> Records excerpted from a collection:
import Mathlib.RingTheory.Regular.RegularSequence
import Mathlib.RingTheory.Localization.AtPrime.Basic
import Mathlib.RingTheory.Ideal.Height
import Mathlib.RingTheory.Ideal.MinimalPrime.Basic
import Mathlib.Algebra.CharP.Lemmas
import Literature.RingTheory.TightClosure.TightClosure
import Summits.ResolutionOfSingularities.ResolutionOfSingularities.Theorems.FrobeniusLadderFInjectiveMacaulayficationSopThroughPrime
import Summits.ResolutionOfSingularities.ResolutionOfSingularities.Theorems.FrobeniusLadderFInjectiveMacaulayficationCmLocalizes
import Summits.ResolutionOfSingularities.ResolutionOfSingularities.Theorems.FrobeniusLadderFInjectiveMacaulayficationFrobeniusClosedLocalizes
import HarnessLib

/-!
# The Cohen–Macaulay + F-injective clause localizes

Support file for crux stmt-ResolutionOfSingularities-15315 (`FrobeniusLadder.FInjectiveMacaulayfication`,
line `Sketch`, lead seat c3, cycle 4, wave 2). It assembles the wave-2 helper stubs
(`SopThroughPrime.stub_sopThroughPrime` p134539, `CmLocalizes.stub_cmLocalizes` p134453,
`FrobeniusClosedLocalizes.stub_frobeniusClosedLocalizes` p134577) into ENGINE E5 of the line's certification
toolbox: **the crux's per-stalk clause LOCALIZES** — if a Noetherian local ring `R` of prime characteristic
`p` has every system of parameters weakly regular with Frobenius closed ideal (Cohen–Macaulay + F-injective,
Quy–Shimomoto), then so does `R_P` for every prime `P` (`clause_localization`; with the domain conjunct,
`fiClause_localization`). Ideal-theoretic proof, no local cohomology (the printed route, Datta–Murayama, goes
through the Frobenius action on `H^i_𝔪`): `P` is minimal over the head `x ⊆ P` of a system of parameters
(prime avoidance); `x` is `R`-regular hence `R_P`-regular of length `ht P = dim R_P`, so `R_P` is
Cohen–Macaulay (`SopWeaklyRegular`); `(x)` is Frobenius closed in `R` (`PartialSop`), hence `(x)R_P` is
(`c·yᵠ ∈ (x)^[q]`, `c ∉ P` ⇒ `(cy)ᵠ ∈ (x)^[q]` ⇒ `cy ∈ (x)`), and one Frobenius closed parameter ideal of a
Cohen–Macaulay local ring makes all of them so (`OneSop`, p131741).

Why the line needs it: every certification engine (E2 Fedder at a closed point, E1 deformation, E4 degree-zero
descent) delivers the clause at ONE local ring, in practice at closed points, while the crux quantifies over all
points of `X'`; the scheme-level glue (stalks at generizations are localizations of stalks, Jacobson schemes)
is the sequel `…ClauseLocalizesScheme.lean` (`fiClause_of_closedPoints`).

References: [QuyShimomoto2017] P. H. Quy, K. Shimomoto, Adv. Math. 313 (2017) §3; R. Datta, T. Murayama,
"Permanence properties of F-injectivity" (2020) Prop. 3.3; [Matsumura1987] Thm 17.3 (iii).
-/

-- single-problem summit: the doubled namespace component is forced
set_option linter.dupNamespace false

namespace Summit.ResolutionOfSingularities.ResolutionOfSingularities.Theorems.FInjectiveMacaulayfication.ClauseLocalizes

open IsLocalRing RingTheory.Sequence Literature.RingTheory.TightClosure

variable (p : ℕ) [Fact p.Prime]

/-- Inline form of the clause ⇒ `IsSystemOfParameters`/`IsFrobeniusClosed` form. [folklore] -/
private theorem sopClause_of_inline {L : Type} [CommRing L] [IsLocalRing L] [CharP L p]
    (h : ∀ d : ℕ, ringKrullDim L = d → ∀ s : Fin d → L, (Ideal.span (Set.range s)).radical.IsMaximal →
      IsWeaklyRegular L (List.ofFn s) ∧
      ∀ y : L, (∃ e : ℕ, y ^ p ^ e ∈ Ideal.span ((fun z : L => z ^ p ^ e) ''
        (Ideal.span (Set.range s) : Set L))) → y ∈ Ideal.span (Set.range s)) :
    ∀ ⦃n : ℕ⦄ (u : Fin n → L), IsSystemOfParameters u →
      IsWeaklyRegular L (List.ofFn u) ∧ IsFrobeniusClosed p (Ideal.span (Set.range u)) := by
  intro n u hu
  obtain ⟨hd, hrad⟩ := (isSystemOfParameters_iff).mp hu
  obtain ⟨hW, hF⟩ := h n hd u hrad
  exact ⟨hW, (isFrobeniusClosed_iff p).mpr hF⟩

/-- **THE CLAUSE LOCALIZES.** If a Noetherian local ring `R` of prime characteristic `p` satisfies the crux's
per-stalk clause (every system of parameters is weakly regular and generates a Frobenius closed ideal — i.e.
`R` is Cohen–Macaulay and F-injective, Quy–Shimomoto), then so does its localization `R_P` at every prime
`P`. Ideal-theoretic proof (no local cohomology): `P` is minimal over the head `x ⊆ P` of a system of
parameters (`stub_sopThroughPrime`); `x` is `R`-regular hence `R_P`-regular of length `ht P = dim R_P`, so
`R_P` is Cohen–Macaulay (`stub_cmLocalizes`); `(x)` is Frobenius closed in `R`, hence `(x)R_P` is, and one
Frobenius closed parameter ideal of the Cohen–Macaulay ring `R_P` makes all of them so
(`stub_frobeniusClosedLocalizes`). This is what turns a certification of the clause at the CLOSED points of a
modification (Fedder's criterion E2, deformation E1, degree-zero descent) into the crux's clause at ALL points.
[folklore; cf. DattaMurayama2020 Prop 3.3 (F-injectivity localizes), Matsumura1987 Thm 17.3 (iii)] -/
theorem clause_localization {R : Type} [CommRing R] [IsNoetherianRing R] [IsLocalRing R] [CharP R p]
    (hR : ∀ d : ℕ, ringKrullDim R = d → ∀ s : Fin d → R, (Ideal.span (Set.range s)).radical.IsMaximal →
      IsWeaklyRegular R (List.ofFn s) ∧
      ∀ y : R, (∃ e : ℕ, y ^ p ^ e ∈ Ideal.span ((fun z : R => z ^ p ^ e) ''
        (Ideal.span (Set.range s) : Set R))) → y ∈ Ideal.span (Set.range s))
    (P : Ideal R) [P.IsPrime] :
    ∀ d : ℕ, ringKrullDim (Localization.AtPrime P) = d → ∀ s : Fin d → Localization.AtPrime P,
      (Ideal.span (Set.range s)).radical.IsMaximal →
      IsWeaklyRegular (Localization.AtPrime P) (List.ofFn s) ∧
      ∀ y : Localization.AtPrime P, (∃ e : ℕ, y ^ p ^ e ∈ Ideal.span
        ((fun z : Localization.AtPrime P => z ^ p ^ e) ''
          (Ideal.span (Set.range s) : Set (Localization.AtPrime P)))) → y ∈ Ideal.span (Set.range s) := by
  have hsop := sopClause_of_inline p hR
  have hCM : ∀ ⦃n : ℕ⦄ (u : Fin n → R), IsSystemOfParameters u → IsWeaklyRegular R (List.ofFn u) :=
    fun n u hu => (hsop u hu).1
  obtain ⟨h, e, x, t, hxt, hxP, hmin, hht⟩ := SopThroughPrime.stub_sopThroughPrime R P
  have hCMP := CmLocalizes.stub_cmLocalizes R hCM P h e x t hxt hxP hmin hht
  have hFCP := FrobeniusClosedLocalizes.stub_frobeniusClosedLocalizes p R hsop P h e x t hxt hxP hmin hht hCMP
  intro n hn u hrad
  have hu : IsSystemOfParameters u := isSystemOfParameters_iff.mpr ⟨hn, hrad⟩
  exact ⟨hCMP u hu, hFCP u hu⟩

/-- **The full stalk clause (with the domain conjunct) localizes**: verbatim the per-stalk predicate of
`FrobeniusLadder.FInjectiveMacaulayfication` passes from a Noetherian local ring of characteristic `p` to its
localizations at primes. [folklore] -/
theorem fiClause_localization {R : Type} [CommRing R] [IsNoetherianRing R] [IsLocalRing R] [CharP R p]
    (hR : IsDomain R ∧ ∀ d : ℕ, ringKrullDim R = d → ∀ s : Fin d → R,
      (Ideal.span (Set.range s)).radical.IsMaximal →
      IsWeaklyRegular R (List.ofFn s) ∧
      ∀ y : R, (∃ e : ℕ, y ^ p ^ e ∈ Ideal.span ((fun z : R => z ^ p ^ e) ''
        (Ideal.span (Set.range s) : Set R))) → y ∈ Ideal.span (Set.range s))
    (P : Ideal R) [P.IsPrime] :
    IsDomain (Localization.AtPrime P) ∧
    ∀ d : ℕ, ringKrullDim (Localization.AtPrime P) = d → ∀ s : Fin d → Localization.AtPrime P,
      (Ideal.span (Set.range s)).radical.IsMaximal →
      IsWeaklyRegular (Localization.AtPrime P) (List.ofFn s) ∧
      ∀ y : Localization.AtPrime P, (∃ e : ℕ, y ^ p ^ e ∈ Ideal.span
        ((fun z : Localization.AtPrime P => z ^ p ^ e) ''
          (Ideal.span (Set.range s) : Set (Localization.AtPrime P)))) → y ∈ Ideal.span (Set.range s) := by
  haveI := hR.1
  exact ⟨IsLocalization.isDomain_localization P.primeCompl_le_nonZeroDivisors,
    clause_localization p hR.2 P⟩

/-! ## Registered form -/

/-- **E5, registered helper-stub form** (fully explicit binders; = `clause_localization`): the Cohen–Macaulay +
F-injective clause passes from a Noetherian local ring of characteristic `p` to its localization at any prime.
[folklore; cf. DattaMurayama2020 Prop 3.3] -/
theorem stub_clauseLocalizes : ∀ (p : ℕ) [Fact p.Prime] (R : Type) [CommRing R] [IsNoetherianRing R] [IsLocalRing R]
    [CharP R p], (∀ d : ℕ, ringKrullDim R = d → ∀ s : Fin d → R, (Ideal.span (Set.range s)).radical.IsMaximal →
      RingTheory.Sequence.IsWeaklyRegular R (List.ofFn s) ∧
      ∀ y : R, (∃ e : ℕ, y ^ p ^ e ∈ Ideal.span ((fun z : R => z ^ p ^ e) ''
        (Ideal.span (Set.range s) : Set R))) → y ∈ Ideal.span (Set.range s)) →
    ∀ (P : Ideal R) [P.IsPrime],
    ∀ d : ℕ, ringKrullDim (Localization.AtPrime P) = d → ∀ s : Fin d → Localization.AtPrime P,
      (Ideal.span (Set.range s)).radical.IsMaximal →
      RingTheory.Sequence.IsWeaklyRegular (Localization.AtPrime P) (List.ofFn s) ∧
      ∀ y : Localization.AtPrime P, (∃ e : ℕ, y ^ p ^ e ∈ Ideal.span
        ((fun z : Localization.AtPrime P => z ^ p ^ e) ''
          (Ideal.span (Set.range s) : Set (Localization.AtPrime P)))) → y ∈ Ideal.span (Set.range s) :=
  fun p _ _ _ _ _ _ hR P _ => clause_localization p hR P

end Summit.ResolutionOfSingularities.ResolutionOfSingularities.Theorems.FInjectiveMacaulayfication.ClauseLocalizes
import Summits.BirchSwinnertonDyer.Rank1Residual.Additive.X4RankZeroLowerCertificate
import Summits.BirchSwinnertonDyer.Rank1Residual.Additive.X4RankZeroKatoParity
import HarnessLib

/-!
# X4 ∧ `r_an = 0`, every odd `p`: the LOWER residue in the OUTPUT SHAPE of Kim's Kurihara-number
# theorems — `L(E,1)/Ω = q₀ ∧ ord_p q₀ − j ≤ ord_p #Ш(p)` (`j ≤ ord_p ∏ c_ℓ`) ⟹ `BSD(E,p)`
# (cell `b2b-bsdres`, seat additive-p4 gen 16, line V27; CLASS-CLOSURE §3.1 N11 / §3.2 N10 socket)

HONEST FRAMING (cell `b2b-bsdres`, run/shared/lean/b2b/bsd-rank1-residual/, verbatim in every
file): the goal of the cell is to DELETE the COMBINATION-SHAPED residual classes of the
Birch–Swinnerton-Dyer formula for ALL analytic-rank `≤ 1` elliptic curves over `ℚ` — "full BSD
formula for every rank `≤ 1` curve in class `C`" assembled STRICTLY from published theorems — so
that the rank-`≤ 1` remainder becomes exactly the CONSTRUCTION-SHAPED classes, which are TYPED
(missing-input `Prop`s), NOT attempted. This is not "finishing BSD". Sub-cell additive-p4 (X3♯/X4♯
direct): research route on the CONSTRUCTION-SHAPED class X4; PER-PAIR consumers in the vocabulary of
the chain of record, not a class theorem; the label X4 is UNCHANGED; nothing is booked by this file.
Theorems only (no definition, no named fact minted; every published input is an explicit named-fact
hypothesis; NO Kurihara-number theorem is assumed here — see "What this file is NOT").

## Why (CLASS-CLOSURE-PLAN §3.1 N11 / §3.2 N10, additive-p4 INPUT 2026-08-21)

Gen 14's end state `x4SharpUnitFree_iff_lower_and_residues_sharp` leaves on X4 ∧ `r_an = 0` ∧
surj(p) the LOWER residue (`p ∣ #Ш_an`: window 74 rows at `p = 3`, 11 at `p = 5`; sweep 7 394 /
1 167), and gen 15 (`Additive/X4RankZeroLowerCertificate.lean`) closed it per pair by a DESCENT
certificate (`p^{2k−1} ∣ #Ш` / `Sel^(p)(E/ℚ) ≠ 0`). The OTHER per-pair instrument is a KURIHARA
NUMBER: C.-H. Kim, *Amer. J. Math.* 148 (2026) Thm. 1.8 (= arXiv:2203.12159v4 Thm. 1.9), third
clause, in analytic rank `0` reads `length_{ℤ_p} Ш(E/ℚ)[p^∞] = ∂^{(0)}(δ̃) − ∂^{(∞)}(δ̃)` with
`∂^{(0)} = ord_p(L(E,1)/Ω_E)` and `∂^{(∞)} = min_{n ∈ 𝒩₁} ord(δ̃_n)` (§1.5.1, PDF p. 7) — so ONE
Kolyvagin level `n` with `ord(δ̃_n) = j` gives `ord_p #Ш[p^∞] ≥ ord_p(L(E,1)/Ω_E) − j`
(`p ≥ 5`, `ρ̄` onto, Manin constant prime to `p`, ANY reduction at `p`; tree facts
`Kim2022_rankZero_padicValRat_sha_of_kuriharaNumber_ne_zero_of_maninConstant` (unit case, harvest-2)
and the general-valuation form being typed by team n1011 (OWNERS T-N10K); the `p = 3` case is
ANNOUNCED — Kim, arXiv:2505.09121 (2025) Thm. 1.1 / Cor. 1.7, `p ≥ 3`, large image — and is being
typed as an OPEN hypothesis by team n1011 (OWNERS T-a4); NEITHER is assumed in this file).

THIS FILE is the fact-agnostic SOCKET between those theorems' common OUTPUT SHAPE at a pair,
  `∃ q₀ : ℚ, L(E,1)/Ω(W) = q₀ ∧ ord_p q₀ − j ≤ ord_p #Ш(E/ℚ)(p)` with `j ≤ ord_p ∏_ℓ c_ℓ`,
and the residue partition of record:

* §1 `missingLowerBoundAt_of_rankZero_of_LOmegaWitness` (class-free bookkeeping): in analytic rank
  `0`, with `rank = r_an` and `Ш` finite (GZK) and `E[p]` irreducible (`p ∤ #E(ℚ)_tors`), the output
  shape gives the LOWER half `ord_p #Ш_an ≤ ord_p #Ш` (`Typed.MissingLowerBoundAt W p`), because
  `#Ш_an = q₀ · #tors² / ∏ c_ℓ` (same computation as additive-p3's
  `X4.bsdp_iff_not_dvd_tamagawaProduct_of_rankZero_witness`, here as an inequality).
* §2 `X4RankZero.bsdp_of_facts_of_LOmegaWitness`: on the covered locus of X4 ∧ `r_an = 0` ∧ surj(p)
  [`ord_p j < 0` ∨ (tower ∧ `ord_p ∏ c_ℓ = ord_p c_p` ∧ Manin datum)] the output shape ⟹ `BSD(E,p)`
  (`X4RankZero.bsdp_of_facts_of_lower`); census shapes `…_of_five_le`, and at `p = 3`
  `X4RankZero.bsdp_three_of_towerSurj_of_optimal_of_LOmegaWitness` (kernel-certificate form of
  `Additive/X4ThreeResCertKernel.lean`) and `X4RankZero.bsdp_three_potMult_of_LOmegaWitness`.
* §3 `X4RankZero.bsdp_of_katoSharp_of_casselsTate_of_LOmegaWitness_of_even`: the Tamagawa-defect-ONE
  LOWER rows (`ord_p ∏ c_ℓ ≤ v_p(c_p) + 1`, `ord_p #Ш_an` even — window: 5 rows at `p = 3`): sharp
  Kato upper bound + Cassels–Tate parity (`X4RankZero.even_padicValNat_shaOrder_and_le_of_katoSharp`)
  + the output shape ⟹ `BSD(E,p)`; `p = 3` certificate form
  `X4RankZero.bsdp_three_of_towerSurj_of_optimal_of_LOmegaWitness_of_even`.

So the day a Kurihara-number theorem (published at `p ≥ 5`; announced at `p = 3`) delivers the output
shape at a pair, that LOWER row is `BSD(E,p)` by composition with this file — 69 of the 74 window
LOWER rows at `3` through §2 (unit-shaped: `j = 0`), 5 through §3 (`j = 1`).

WHAT THIS FILE IS NOT: it asserts NO Kurihara-number theorem (none is a hypothesis here), types no
conjecture, closes no class; X4 stays CONSTRUCTION-SHAPED; nothing is booked.

References: Kim 2026 [Kim2022StructureSelmer] Thm. 1.8 (6), §1.5.1, Conj. 1.9 (journal numbering);
Kim 2025 arXiv:2505.09121 Thm. 1.1 / Cor. 1.7 (PRE; context only); Kato 2004 [Kato2004Asterisque]
Thm. 14.5 (3), Prop. 14.16 (2); Delbourgo 1998 [Delbourgo1998] Prop. 4; Silverman *AEC*
[SilvermanAEC2009] Thm. X.4.14 (Cassels–Tate); Miller 2011 [Miller2011LMS] Def. 1.1;
Agashe–Ribet–Stein 2006 [AgasheRibetStein2006] Thm. 2.6.
-/

noncomputable section

open scoped Classical

open WeierstrassCurve Literature.NumberTheory.EllipticCurves
  Literature.NumberTheory.EllipticCurves.ModularForms
  Literature.NumberTheory.EllipticCurves.Rank1Residual
  Literature.NumberTheory.EllipticCurves.Rank1Residual.Typed
  Literature.NumberTheory.EllipticCurves.AgasheRibetStein2006

namespace Summit.BirchSwinnertonDyer.Rank1Residual.Additive

variable (W : WeierstrassCurve ℚ) [W.IsElliptic] [W.IsGloballyMinimal] (p : ℕ) [hp : Fact p.Prime]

> Task item: Which lines above hold the string "makes"? Show each of them.

> Result:
Cohen–Macaulay local ring makes all of them so (`OneSop`, p131741).
Frobenius closed parameter ideal of the Cohen–Macaulay ring `R_P` makes all of them so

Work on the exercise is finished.